### SUPPLIED RECORDS
import Literature.NumberTheory.EllipticCurves.NeronModelAbelianScheme
import Literature.NumberTheory.EllipticCurves.NeronModelExtensionSetup
import Literature.AlgebraicGeometry.Morphisms.FlatBirationalOpenImmersion
import HarnessLib

/-!
# A flat separated morphism of flat `R`-schemes which is an isomorphism on generic fibres is an
# open immersion (`R` a discrete valuation ring; Stacks 081M over the generic point)

Topic `Literature/NumberTheory/EllipticCurves` (Néron-model currency `specGenericPoint` / `genericFibre`), namespace
`Literature.NumberTheory.EllipticCurves`.  THEOREMS ONLY (0 def / fact / instance).  Cell `hodgecm-mathlib`, road W (r₀) leaf
(W0) L5 «081M application» (B-p18 `W0-SPEC.md` §1 (P4)): for `R` a discrete valuation ring with fraction field `K`, `V`, `Y`
schemes over `Spec R` with `V` FLAT over `R`, and an `R`-morphism `Φ : V → Y` which is separated, flat, locally of finite
presentation and whose generic fibre `Φ_K : V_K → Y_K` is an ISOMORPHISM, `Φ` is an OPEN IMMERSION.  Proof: the generic fibre
`Y_K ⊆ Y` is the open `U = Y ×_R Spec K` (`Spec K → Spec R` is an open immersion for a dvr, ★ `isOpenImmersion_specGenericPoint`);
`Φ⁻¹(U) = V_K ↪ V` is quasi-compact (base change of the affine `Spec K → Spec R`) and schematically dominant (`V` flat over `R`,
★ `isSchemeTheoreticallyDominant_pullback_fst_specGenericPoint`); `Φ|_U ≅ Φ_K` is an isomorphism; conclude by ★ Stacks 081M
`Morphisms.isOpenImmersion_of_flat_of_isIso_morphismRestrict`.  In (W0) this is applied to `Φ = (pr₁, m)` and `Ψ = (m, pr₂)` on
the open `V ⊆ 𝒳 ⊗ 𝒳` where they are flat, whose generic fibres are the shear ISOMORPHISMS of the group `E = 𝒳_K`
(`Literature.AlgebraicGeometry.GroupSchemes.isIso_lift_fst_mul` / `isIso_lift_mul_snd`).
HC_CM is proved only modulo the 7 printed citations until rung 0 closes; banked leaf, no floor change.

## References
* [StacksProject] The Stacks Project, Tag 081M (More on Flatness, Lemma 38.11.5).
* [BLRNeronModels1990] S. Bosch, W. Lütkebohmert, M. Raynaud, *Néron Models* (1990), §4.3 Prop. 1 / §5.1 (birational group laws:
  «`Φ` and `Ψ` are open immersions»), §2.5 Prop. 4 (flat + generic isomorphism).
-/

noncomputable section

set_option backward.isDefEq.respectTransparency false

universe u

namespace Literature.NumberTheory.EllipticCurves

open _root_.AlgebraicGeometry CategoryTheory CategoryTheory.Limits

variable (R : Type u) [CommRing R] [IsDomain R] [IsDiscreteValuationRing R] (K : Type u) [Field K] [Algebra R K]
  [IsFractionRing R K]

/-- **The generic fibre of an `R`-scheme, `R` a dvr, as an open subscheme**: for `𝒳 → Spec R` the open
`U₀ = 𝒳 ×_R D(ϖ) ⊆ 𝒳` (preimage of the open generic point) is isomorphic to `𝒳_K = 𝒳 ×_R Spec K` over `𝒳`:
there is `e : 𝒳_K ≅ U₀` with `e.hom ≫ U₀.ι = pr₁`. [cite: BLRNeronModels1990, §1.2 (the generic fibre)] -/
theorem exists_iso_pullback_specGenericPoint_opens (𝒳 : Over (Spec (.of R))) :
    ∃ e : pullback 𝒳.hom (specGenericPoint R K) ≅
        ((𝒳.hom ⁻¹ᵁ (Scheme.Hom.opensRange (specGenericPoint R K) (H :=
          isOpenImmersion_specGenericPoint R K))) : Scheme.{u}),
      e.hom ≫ (𝒳.hom ⁻¹ᵁ (Scheme.Hom.opensRange (specGenericPoint R K) (H :=
          isOpenImmersion_specGenericPoint R K))).ι = pullback.fst 𝒳.hom (specGenericPoint R K) := by
  haveI := isOpenImmersion_specGenericPoint R K
  have hrange : Set.range (pullback.fst 𝒳.hom (specGenericPoint R K)).base =
      Set.range (𝒳.hom ⁻¹ᵁ Scheme.Hom.opensRange (specGenericPoint R K)).ι.base := by
    rw [Scheme.Opens.range_ι]
    exact IsOpenImmersion.range_pullbackFst (specGenericPoint R K) 𝒳.hom
  exact ⟨IsOpenImmersion.isoOfRangeEq _ _ hrange, IsOpenImmersion.isoOfRangeEq_hom_fac _ _ _⟩

/-- **Stacks 081M over the generic point of a dvr** (the shape of B-p18's (W0) `stub_L5`): let `R` be a discrete valuation
ring with fraction field `K`, `Φ : V → Y` a morphism of `R`-schemes with `V` flat over `R`, `Φ` separated, flat and locally of
finite presentation, and an isomorphism over the generic fibre `U = Y ×_R D(ϖ) ⊆ Y` of the target (`IsIso (Φ ∣_ U)`).  Then
`Φ` is an open immersion: `Φ⁻¹ U = V_K ↪ V` is quasi-compact and schematically dominant (flatness of `V`), so ★ 081M applies.
[cite: StacksProject, Tag 081M] [cite: BLRNeronModels1990, §2.5 Prop. 4 and §4.3] -/
theorem isOpenImmersion_of_flat_of_isIso_morphismRestrict_genericFibre {V Y : Over (Spec (.of R))} (Φ : V ⟶ Y)
    [Flat V.hom] [IsSeparated Φ.left] [Flat Φ.left] [LocallyOfFinitePresentation Φ.left]
    [IsIso (Φ.left ∣_ (Y.hom ⁻¹ᵁ Scheme.Hom.opensRange (specGenericPoint R K)
      (H := isOpenImmersion_specGenericPoint R K)))] :
    IsOpenImmersion Φ.left := by
  haveI := isOpenImmersion_specGenericPoint R K
  let U : Y.left.Opens := Y.hom ⁻¹ᵁ Scheme.Hom.opensRange (specGenericPoint R K)
  have hU : Φ.left ⁻¹ᵁ U = V.hom ⁻¹ᵁ Scheme.Hom.opensRange (specGenericPoint R K) := by
    change (Φ.left ≫ Y.hom) ⁻¹ᵁ Scheme.Hom.opensRange (specGenericPoint R K) = _
    rw [Over.w Φ]
  have hrangeV : Set.range (pullback.fst V.hom (specGenericPoint R K)).base =
      Set.range (Φ.left ⁻¹ᵁ U).ι.base := by
    rw [Scheme.Opens.range_ι, hU]
    exact IsOpenImmersion.range_pullbackFst (specGenericPoint R K) V.hom
  have heV : (IsOpenImmersion.isoOfRangeEq _ _ hrangeV).inv ≫ pullback.fst V.hom (specGenericPoint R K) =
      (Φ.left ⁻¹ᵁ U).ι :=
    IsOpenImmersion.isoOfRangeEq_inv_fac _ _ _
  -- `Φ⁻¹ U ↪ V` is quasi-compact and schematically dominant (`V` flat over `R`)
  haveI : QuasiCompact (Φ.left ⁻¹ᵁ U).ι := by
    rw [← heV]; infer_instance
  haveI : IsSchemeTheoreticallyDominant (Φ.left ⁻¹ᵁ U).ι := by
    haveI := isSchemeTheoreticallyDominant_pullback_fst_specGenericPoint R K V
    rw [← heV]; infer_instance
  exact Literature.AlgebraicGeometry.Morphisms.isOpenImmersion_of_flat_of_isIso_morphismRestrict Φ.left U

/-- **The restriction of an `R`-morphism over the generic-fibre open is its generic fibre**: if the generic fibre
`Φ_K : V_K → Y_K` (Mathlib `Over.pullback` along `Spec K → Spec R`) is an isomorphism, so is the restriction
`Φ ∣_ U` of `Φ` over the open `U = Y ×_R D(ϖ) ⊆ Y` (`R` a dvr) — the two are isomorphic over `U ≅ Y_K`
(`exists_iso_pullback_specGenericPoint_opens`). [cite: BLRNeronModels1990, §1.2 (the generic fibre)] -/
theorem isIso_morphismRestrict_genericFibre_of_isIso {V Y : Over (Spec (.of R))} (Φ : V ⟶ Y)
    [IsIso ((genericFibre R K).map Φ).left] :
    IsIso (Φ.left ∣_ (Y.hom ⁻¹ᵁ Scheme.Hom.opensRange (specGenericPoint R K)
      (H := isOpenImmersion_specGenericPoint R K))) := by
  haveI := isOpenImmersion_specGenericPoint R K
  let U : Y.left.Opens := Y.hom ⁻¹ᵁ Scheme.Hom.opensRange (specGenericPoint R K)
  have hU : Φ.left ⁻¹ᵁ U = V.hom ⁻¹ᵁ Scheme.Hom.opensRange (specGenericPoint R K) := by
    change (Φ.left ≫ Y.hom) ⁻¹ᵁ Scheme.Hom.opensRange (specGenericPoint R K) = _
    rw [Over.w Φ]
  obtain ⟨eY, heY⟩ := exists_iso_pullback_specGenericPoint_opens R K Y
  have hrangeV : Set.range (pullback.fst V.hom (specGenericPoint R K)).base =
      Set.range (Φ.left ⁻¹ᵁ U).ι.base := by
    rw [Scheme.Opens.range_ι, hU]
    exact IsOpenImmersion.range_pullbackFst (specGenericPoint R K) V.hom
  let eV : pullback V.hom (specGenericPoint R K) ≅ (↑(Φ.left ⁻¹ᵁ U) : Scheme.{u}) :=
    IsOpenImmersion.isoOfRangeEq _ _ hrangeV
  have heV : eV.inv ≫ pullback.fst V.hom (specGenericPoint R K) = (Φ.left ⁻¹ᵁ U).ι :=
    IsOpenImmersion.isoOfRangeEq_inv_fac _ _ _
  have hsq : ((genericFibre R K).map Φ).left ≫ pullback.fst Y.hom (specGenericPoint R K) =
      pullback.fst V.hom (specGenericPoint R K) ≫ Φ.left := by
    simp [Over.pullback_map_left]
  let c : (↑(Φ.left ⁻¹ᵁ U) : Scheme.{u}) ⟶ (U : Scheme.{u}) :=
    eV.inv ≫ ((genericFibre R K).map Φ).left ≫ eY.hom
  have hc : c ≫ U.ι = (Φ.left ∣_ U) ≫ U.ι := by
    rw [morphismRestrict_ι, ← heV]
    simp only [c, Category.assoc]
    rw [heY, hsq]
  change IsIso (Φ.left ∣_ U)
  rw [← (cancel_mono U.ι).1 hc]
  infer_instance

/-- **Stacks 081M over the generic point, generic-fibre form**: `R` a dvr with fraction field `K`, `Φ : V → Y` a morphism of
`R`-schemes with `V` flat over `R`, `Φ` separated, flat and locally of finite presentation, and generic fibre `Φ_K : V_K → Y_K`
an isomorphism ⟹ `Φ` is an open immersion. [cite: StacksProject, Tag 081M] [cite: BLRNeronModels1990, §2.5 Prop. 4 and §4.3] -/
theorem isOpenImmersion_of_flat_of_isIso_genericFibre {V Y : Over (Spec (.of R))} (Φ : V ⟶ Y)
    [IsSeparated Φ.left] [Flat Φ.left] [LocallyOfFinitePresentation Φ.left] [Flat V.hom]
    [IsIso ((genericFibre R K).map Φ).left] : IsOpenImmersion Φ.left := by
  haveI := isIso_morphismRestrict_genericFibre_of_isIso R K Φ
  exact isOpenImmersion_of_flat_of_isIso_morphismRestrict_genericFibre R K Φ

end Literature.NumberTheory.EllipticCurves

end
######
__THE TASK__
Your reply should consist of one number: how many lines of the material above include the word "change".

__TASK RESULT__
5